Canadian politician (1875–1962)

James Thomas Joseph Collisson (August 21, 1875 – July 30, 1962) was a politician in Alberta, Canada, a long-time municipal councillor in Edmonton, and a candidate for election to the Legislative Assembly of Alberta.

==Early life==

Collisson was born in Lucan, Ontario in 1875. He was educated there and in London, Ontario, and moved to Edmonton to teach in 1898. He remained there until 1903, when he moved to Dawson, Yukon. He taught there for two years, and returned to Edmonton in 1905. He joined the law form Short, Cross and Bigger (of which former and future mayor William Short was a partner) as a student at law. He was admitted to the Law Society of Alberta in 1908.

He served on Edmonton's public school board from 1908 until 1913.

==Municipal politics==

Collisson first sought municipal office in the 1916 municipal election, when he ran for alderman on Edmonton City Council. He finished eighth of eleven, which wasn't high enough to be elected (only the top six candidates were elected in that election). He was more successful in 1920, when he finished fourth of sixteen candidates and was elected to a two-year term. He was re-elected in 1922 (when he finished fifth of sixteen candidates) and 1924 (when he finished second of eleven). He cut short his third term in order to run for mayor in the 1925 election, but finished second in a six candidate race as incumbent Kenny Blatchford took more than fifty-five percent of the vote.

He returned to politics in the 1928 election, when he returned to his old position on the strength of a sixth-place finish in a fourteen candidate field.

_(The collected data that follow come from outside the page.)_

import Literature.Algebra.GroupRings.NilLeftIdealsInvolution
import Mathlib.RingTheory.Noetherian.Basic
import Mathlib.RingTheory.Artinian.Module
import HarnessLib

/-!
# `kG ≅ (kG)ᵒᵖ` by `g ↦ g⁻¹`, and Lam §6 Exercise 6.10: left noetherian (artinian) group rings are right noetherian (artinian)

[cite: Lam2001FirstCourse, §6 Exercise 6.10, p. 99; §6 p. 84 (the involution `(Σ α_g g)* = Σ ᾱ_g g⁻¹`)]

Lam, *A First Course in Noncommutative Rings*, Exercises for §6 (p. 99; p0111 of the held scan):

**Ex. 6.10.** Let `k` be a commutative ring and `G` be any group. If `kG` is left noetherian (resp. left artinian), show that `kG` is right
noetherian (resp. right artinian).

The reason is the anti-automorphism `Σ a_g g ↦ Σ a_g g⁻¹` of `kG` (`k` commutative), i.e. a ring isomorphism `kG ≅ (kG)ᵒᵖ`, which
exchanges left and right ideals. More generally, for ANY ring `k` with an involution `*`, the involution `α ↦ α*` of `kG` of §6 p. 84
(the tree's `starGroupRing`, file `NilLeftIdealsInvolution`, with `(αβ)* = β*α*`) is such an isomorphism.

* §1 `starOpRingEquiv : kG ≃+* (kG)ᵐᵒᵖ`, `α ↦ op(α*)`, for `k` a ring with involution; `opRingEquivOfComm` the case of a commutative
  `k` with the identity involution (`Σ a_g g ↦ Σ a_g g⁻¹`).
* §2 **Ex. 6.10**: for `k` commutative (indeed for any `k` with involution), `kG` left noetherian ⟹ `(kG)ᵒᵖ` left noetherian, i.e. `kG`
  right noetherian — both as `IsNoetherianRing (kG)ᵐᵒᵖ` and in Mathlib's right-module form `IsNoetherian (kG)ᵐᵒᵖ (kG)` — and the same
  for artinian; with the converses (the situation is symmetric), as `iff`s.

## References

* [Lam2001FirstCourse] T. Y. Lam, *A First Course in Noncommutative Rings*, 2nd ed., Graduate Texts in Mathematics 131, Springer, 2001,
  §6 p. 84 and Exercise 6.10 p. 99 (held scan `book:lamnd-first-course-noncommutative-rings`, p0096, p0111).
-/

universe u w

namespace Literature.Algebra.GroupRings

open MonoidAlgebra MulOpposite

/-! ## §1 The anti-automorphism `α ↦ α*` as a ring isomorphism `kG ≅ (kG)ᵒᵖ` -/

section Star

variable (k : Type u) [Ring k] [StarRing k] (G : Type w) [Group G]

/-- **`kG ≅ (kG)ᵒᵖ`, `α ↦ α*`**: the involution `(Σ α_g g)* = Σ α_g* g⁻¹` is additive, bijective (`α** = α`) and reverses products,
so it is a ring isomorphism onto the opposite ring. [cite: Lam2001FirstCourse, §6 p. 84 («this gives an involution on `kG`»); Exercise 6.10] -/
noncomputable def starOpRingEquiv : MonoidAlgebra k G ≃+* (MonoidAlgebra k G)ᵐᵒᵖ where
  toFun α := op (starGroupRing α)
  invFun β := starGroupRing (unop β)
  left_inv α := by simp only [unop_op, starGroupRing_starGroupRing]
  right_inv β := by simp only [starGroupRing_starGroupRing, op_unop]
  map_mul' α β := by rw [starGroupRing_mul, op_mul]
  map_add' α β := by rw [starGroupRing_add, op_add]

/-- [cite: Lam2001FirstCourse, §6 p. 84] -/
theorem starOpRingEquiv_apply (α : MonoidAlgebra k G) : starOpRingEquiv k G α = op (starGroupRing α) := rfl

/-- [cite: Lam2001FirstCourse, §6 p. 84] -/
theorem starOpRingEquiv_symm_apply (β : (MonoidAlgebra k G)ᵐᵒᵖ) : (starOpRingEquiv k G).symm β = starGroupRing (unop β) := rfl

/-- On monomials: `a g ↦ op(a* g⁻¹)`. [cite: Lam2001FirstCourse, §6 p. 84] -/
theorem starOpRingEquiv_single (g : G) (a : k) : starOpRingEquiv k G (single g a) = op (single g⁻¹ (star a)) := by
  rw [starOpRingEquiv_apply, starGroupRing_single]

end Star

section Comm

variable (k : Type u) [CommRing k] (G : Type w) [Group G]

/-- **For a commutative ring `k`: `kG ≅ (kG)ᵒᵖ`, `Σ a_g g ↦ Σ a_g g⁻¹`** (the identity of `k` is an involution).
[cite: Lam2001FirstCourse, §6 Exercise 6.10; p. 84 («if `k` is a commutative ring, the identity map … gives an involution on `k`»)] -/
noncomputable def opRingEquivOfComm : MonoidAlgebra k G ≃+* (MonoidAlgebra k G)ᵐᵒᵖ :=
  letI : StarRing k := starRingOfComm
  starOpRingEquiv k G

/-- On monomials: `a g ↦ op(a g⁻¹)`. [cite: Lam2001FirstCourse, §6 Exercise 6.10] -/
theorem opRingEquivOfComm_single (g : G) (a : k) : opRingEquivOfComm k G (single g a) = op (single g⁻¹ a) := by
  letI : StarRing k := starRingOfComm
  exact starOpRingEquiv_single k G g a

/-- Coefficients: `(unop (φ α))_g = α_{g⁻¹}`. [cite: Lam2001FirstCourse, §6 Exercise 6.10] -/
theorem coeff_unop_opRingEquivOfComm (α : MonoidAlgebra k G) (g : G) : (unop (opRingEquivOfComm k G α)).coeff g = α.coeff g⁻¹ := by
  letI : StarRing k := starRingOfComm
  change (starGroupRing α).coeff g = α.coeff g⁻¹
  rw [coeff_starGroupRing]
  rfl

end Comm

/-! ## §2 Exercise 6.10 -/

section RightModule

variable {R : Type u} [Ring R]

/-- The right regular module `R_R` (Mathlib: `R` as a module over `Rᵐᵒᵖ`) is the left regular module of `Rᵐᵒᵖ`, along `op`. [folklore] -/
private def opLinearEquivSelf : R ≃ₗ[Rᵐᵒᵖ] Rᵐᵒᵖ :=
  { MulOpposite.opAddEquiv with
    map_smul' := fun r x ↦ by
      change op (x * unop r) = r * op x
      rw [op_mul, op_unop] }

/-- `Rᵒᵖ` left noetherian ⟹ `R` right noetherian (`R_R` noetherian). [folklore] -/
private theorem isNoetherian_op_self [IsNoetherianRing Rᵐᵒᵖ] : IsNoetherian Rᵐᵒᵖ R :=
  isNoetherian_of_linearEquiv (opLinearEquivSelf (R := R)).symm

/-- `R` right noetherian ⟹ `Rᵒᵖ` left noetherian. [folklore] -/
private theorem isNoetherianRing_op_of_isNoetherian_op_self [IsNoetherian Rᵐᵒᵖ R] : IsNoetherianRing Rᵐᵒᵖ :=
  isNoetherian_of_linearEquiv (opLinearEquivSelf (R := R))

/-- `Rᵒᵖ` left artinian ⟹ `R` right artinian. [folklore] -/
private theorem isArtinian_op_self [IsArtinianRing Rᵐᵒᵖ] : IsArtinian Rᵐᵒᵖ R :=
  isArtinian_of_linearEquiv (opLinearEquivSelf (R := R)).symm

/-- `R` right artinian ⟹ `Rᵒᵖ` left artinian. [folklore] -/
private theorem isArtinianRing_op_of_isArtinian_op_self [IsArtinian Rᵐᵒᵖ R] : IsArtinianRing Rᵐᵒᵖ :=
  isArtinian_of_linearEquiv (opLinearEquivSelf (R := R))

end RightModule

section Lam610

variable (k : Type u) [CommRing k] (G : Type w) [Group G]

/-- **LAM Exercise 6.10 (noetherian): for `k` commutative and any group `G`, if `kG` is left noetherian then `(kG)ᵒᵖ` is left
noetherian, i.e. `kG` is right noetherian.** [cite: Lam2001FirstCourse, §6 Exercise 6.10] -/
theorem isNoetherianRing_mulOpposite [IsNoetherianRing (MonoidAlgebra k G)] : IsNoetherianRing (MonoidAlgebra k G)ᵐᵒᵖ :=
  isNoetherianRing_of_ringEquiv _ (opRingEquivOfComm k G)

/-- **LAM Exercise 6.10 (noetherian), right-module form: `kG` left noetherian ⟹ the right regular module `kG_{kG}` is noetherian.**
[cite: Lam2001FirstCourse, §6 Exercise 6.10] -/
theorem isNoetherian_mulOpposite_self [IsNoetherianRing (MonoidAlgebra k G)] :
    IsNoetherian (MonoidAlgebra k G)ᵐᵒᵖ (MonoidAlgebra k G) :=
  haveI := isNoetherianRing_mulOpposite k G
  isNoetherian_op_self

/-- **Exercise 6.10, symmetric form: `kG` is left noetherian iff it is right noetherian** (`k` commutative).
[cite: Lam2001FirstCourse, §6 Exercise 6.10] -/
theorem isNoetherianRing_iff_isNoetherian_mulOpposite :
    IsNoetherianRing (MonoidAlgebra k G) ↔ IsNoetherian (MonoidAlgebra k G)ᵐᵒᵖ (MonoidAlgebra k G) := by
  refine ⟨fun _ ↦ isNoetherian_mulOpposite_self k G, fun _ ↦ ?_⟩
  haveI : IsNoetherianRing (MonoidAlgebra k G)ᵐᵒᵖ := isNoetherianRing_op_of_isNoetherian_op_self
  exact isNoetherianRing_of_ringEquiv _ (opRingEquivOfComm k G).symm

/-- **LAM Exercise 6.10 (artinian): for `k` commutative and any group `G`, if `kG` is left artinian then `(kG)ᵒᵖ` is left artinian,
i.e. `kG` is right artinian.** [cite: Lam2001FirstCourse, §6 Exercise 6.10] -/
theorem isArtinianRing_mulOpposite [IsArtinianRing (MonoidAlgebra k G)] : IsArtinianRing (MonoidAlgebra k G)ᵐᵒᵖ :=
  (opRingEquivOfComm k G).isArtinianRing

/-- **LAM Exercise 6.10 (artinian), right-module form: `kG` left artinian ⟹ `kG_{kG}` artinian.** [cite: Lam2001FirstCourse, §6
Exercise 6.10] -/
theorem isArtinian_mulOpposite_self [IsArtinianRing (MonoidAlgebra k G)] :
    IsArtinian (MonoidAlgebra k G)ᵐᵒᵖ (MonoidAlgebra k G) :=
  haveI := isArtinianRing_mulOpposite k G
  isArtinian_op_self

/-- **Exercise 6.10, symmetric form: `kG` is left artinian iff it is right artinian** (`k` commutative).
[cite: Lam2001FirstCourse, §6 Exercise 6.10] -/
theorem isArtinianRing_iff_isArtinian_mulOpposite :
    IsArtinianRing (MonoidAlgebra k G) ↔ IsArtinian (MonoidAlgebra k G)ᵐᵒᵖ (MonoidAlgebra k G) := by
  refine ⟨fun _ ↦ isArtinian_mulOpposite_self k G, fun _ ↦ ?_⟩
  haveI : IsArtinianRing (MonoidAlgebra k G)ᵐᵒᵖ := isArtinianRing_op_of_isArtinian_op_self
  exact (opRingEquivOfComm k G).symm.isArtinianRing

end Lam610

/-! ## §3 The same over any coefficient ring with involution -/

section StarNoetherian

variable (k : Type u) [Ring k] [StarRing k] (G : Type w) [Group G]

/-- For any coefficient ring `k` with an involution (e.g. `ℂ`, or a commutative ring): `kG` left noetherian ⟹ `kG` right noetherian.
[cite: Lam2001FirstCourse, §6 Exercise 6.10 and p. 84] -/
theorem isNoetherian_mulOpposite_self_of_star [IsNoetherianRing (MonoidAlgebra k G)] :
    IsNoetherian (MonoidAlgebra k G)ᵐᵒᵖ (MonoidAlgebra k G) :=
  haveI : IsNoetherianRing (MonoidAlgebra k G)ᵐᵒᵖ := isNoetherianRing_of_ringEquiv _ (starOpRingEquiv k G)
  isNoetherian_op_self

/-- For any coefficient ring `k` with an involution: `kG` left artinian ⟹ `kG` right artinian. [cite: Lam2001FirstCourse, §6 Exercise
6.10 and p. 84] -/
theorem isArtinian_mulOpposite_self_of_star [IsArtinianRing (MonoidAlgebra k G)] :
    IsArtinian (MonoidAlgebra k G)ᵐᵒᵖ (MonoidAlgebra k G) :=
  haveI : IsArtinianRing (MonoidAlgebra k G)ᵐᵒᵖ := (starOpRingEquiv k G).isArtinianRing
  isArtinian_op_self

end StarNoetherian

end Literature.Algebra.GroupRings
/-- **The same from MULTIPLICATIVE reduction of `E` at the place `v` of `F` under `w`**
(`|j(E_K)|_w = |j(E)|_v^{e(w|v)} > 1`, Silverman AEC VII.5.1 (b); abc-iut-w5-d158's
`one_lt_valuation_j_baseChange_of_hasMultiplicativeReductionAt`): multiplicative reduction of `E` at
`v`, `w ∣ v`, more than `n` points of `E(K)` killed by an odd `n` ⟹ `E_K` has SPLIT multiplicative
reduction at `w`. [cite: SilvermanATAEC1994, Thm. V.5.3 and Cor. V.5.4 (PDF pp. 407–410)]
[cite: SilvermanAEC2009, VII.5 Prop. 5.1(b)] -/
theorem hasSplitMultiplicativeReductionAt_baseChange_of_hasMultiplicativeReductionAt_of_odd_torsion
    {v : HeightOneSpectrum (𝓞 F)} [w.asIdeal.LiesOver v.asIdeal] (hmult : E.HasMultiplicativeReductionAt v)
    {n : ℕ} (hn : Odd n) (S : Finset (E.toAffine.baseChange K).Point) (hS : ∀ P ∈ S, n • P = 0)
    (hcard : n < S.card) : (E.baseChange K).HasSplitMultiplicativeReductionAt w :=
  hasSplitMultiplicativeReductionAt_baseChange_of_odd_torsion E w
    (E.one_lt_valuation_j_baseChange_of_hasMultiplicativeReductionAt (w := w) hmult) hn S hS hcard

end Generic

/-! ### For initial Θ-data: split multiplicative reduction over `V(F)^bad`, and Example 3.2 (iv) -/

section ThetaData

variable {F K Fbar : Type} [Field F] [NumberField F] [Field K] [NumberField K] [Algebra F K]
  [Field Fbar] [Algebra F Fbar] [Algebra K Fbar] [IsScalarTower F K Fbar] {E : WeierstrassCurve F}
  [E.IsElliptic] {l : ℕ} {Pb : BadPlacePredicates K} (D : InitialThetaData F K Fbar E l Pb)

namespace InitialThetaData

include D

/-- **For initial Θ-data, `E_K` has SPLIT multiplicative reduction at every finite place `w` of
`K` with `|j(E_F)|_w > 1`**: `E_F(K) ⊇ E_F[l]` gives `l²` points killed by the odd prime `l ≥ 5`
(Def. 3.1 (c), abc-iut-w5-d209's `exists_finset_l_torsion`), and `l² > l`.
[claim: Mochizuki2012, status: disputed] [cite: SilvermanATAEC1994, Thm. V.5.3 and Cor. V.5.4 (PDF pp. 407–410)] -/
theorem hasSplitMultiplicativeReductionAt_of_one_lt_valuation (w : HeightOneSpectrum (𝓞 K))
    (hj : 1 < w.valuation K (E.baseChange K).j) :
    (E.baseChange K).HasSplitMultiplicativeReductionAt w := by
  obtain ⟨S, hS, hSt⟩ := D.exists_finset_l_torsion
  have hl := D.l_prime
  have h5 := D.five_le_l
  have hodd : Odd l := hl.odd_of_ne_two (by omega)
  refine hasSplitMultiplicativeReductionAt_baseChange_of_odd_torsion E w hj hodd S hSt ?_
  rw [hS, sq]
  nlinarith

/-- **For initial Θ-data, `E_K` has SPLIT multiplicative reduction at every place `w` of `K` over a
place `v` of `F` of multiplicative reduction** (Def. 3.1 (b) at `v ∈ V(F)^bad` + (c)).
[claim: Mochizuki2012, status: disputed] [cite: SilvermanATAEC1994, Thm. V.5.3 and Cor. V.5.4 (PDF pp. 407–410)] -/
theorem hasSplitMultiplicativeReductionAt_of_liesOver {v : HeightOneSpectrum (𝓞 F)}
    (w : HeightOneSpectrum (𝓞 K)) [w.asIdeal.LiesOver v.asIdeal]
    (hmult : E.HasMultiplicativeReductionAt v) :
    (E.baseChange K).HasSplitMultiplicativeReductionAt w :=
  D.hasSplitMultiplicativeReductionAt_of_one_lt_valuation w
    (E.one_lt_valuation_j_baseChange_of_hasMultiplicativeReductionAt (w := w) hmult)
/-- **The local index through the vector model, computed on ANY open `V ∋ p` inside `U_e ∩ U_p`**:
`ind_p(s) = ⟨ω^rel_vec, (b ↦ e_b(s b))_* μ_p|_V⟩` (locality of the index, `localIndex_eq_of_subset`,
and the identification of the relative Thom class over `U_e` with the model class,
`relThomClassOn_eq_model`). [cite: McDuffSalamon2017, Thm. 2.7.5] -/
theorem localIndex_eq_vecSection_of_subset [T2Space B] [ParacompactSpace B] (e : Trivialization F (π F E))
    [MemTrivializationAtlas e] (μ : HomologicalOrientation R B 2) (p : B) (hU : IsOpen (indexDomain s p))
    {V : Set B} (hV : IsOpen V) (hpV : p ∈ V) (hVe : V ⊆ e.baseSet) (hVU : V ⊆ indexDomain s p) :
    localIndex hF R m s hs μ p =
      relKroneckerM R (ULift.{u} ℂ) ({0}ᶜ : Set (ULift.{u} ℂ)) 2 (omegaRelVec (ULift.{u} ℂ) finrank_model R R m)
        (relativeSingularHomology.map R R (vecSection hF s hs e hVe) (mapsTo_vecSection hF s hs e hVe hpV hVU) 2
          ((localHomology.openSubsetIso R R hV hpV 2).inv (μ.localClass p))) := by
  have hmaps : MapsTo (projSectionOn s hs hVe) ({(⟨p, hpV⟩ : ↥V)}ᶜ : Set ↥V) (vectorPartOn e.baseSet) :=
    fun b hb ↦ mapsTo_projSection_of_subset s hs hpV hVU hb
  have hfac : relSingularCohomology.map R R ((projSection s hs).comp (subsetIncl V))
      (mapsTo_projSection_of_subset s hs hpV hVU) 2 (relThomClass F E hF R m) =
      relSingularCohomology.map R R (projSectionOn s hs hVe) hmaps 2 (relThomClassOn hF R e.baseSet m) := by
    rw [relThomClassOn, ← ModuleCat.comp_apply, ← relSingularCohomology.map_comp,
      relSingularCohomology.map_congr (subsetIncl_comp_projSectionOn s hs hVe) _
        (mapsTo_projSection_of_subset s hs hpV hVU) 2]
  rw [localIndex_eq_of_subset hF R m s hs μ p hU hV hpV hVU, hfac, relThomClassOn_eq_model hF R e subset_rfl m,
    modelRelThomClassOn, ← ModuleCat.comp_apply, ← relSingularCohomology.map_comp, ← relKroneckerM_map, omegaRelVec,
    ← ModuleCat.comp_apply, ← relSingularCohomology.map_comp,
    relSingularCohomology.map_congr (vecEmbed_comp_vecSection hF s hs e hVe) _
      (mapsTo_modelSection hF s hs e hVe hpV hVU) 2]
  rfl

He was re-elected in the 1930 election, when he finished third of nine candidates, but left municipal politics for good at the conclusion of this term.

On council, he chaired the finance committee.

==Provincial politics==

Collisson ran for the Legislative Assembly of Alberta as a Liberal candidate in the 1930 provincial election. He finished eighth of seventeen candidates in the riding of Edmonton, and was eliminated on subsequent counts (the riding used a single transferable vote voting system at the time).

==Personal life, death, and legacy==

After leaving politics, Collisson served as the president of Edmonton's community chest from 1941 until 1948.

James Collisson died July 30, 1962. He was survived by his wife, Irene, one son and two daughters, and eight grandchildren.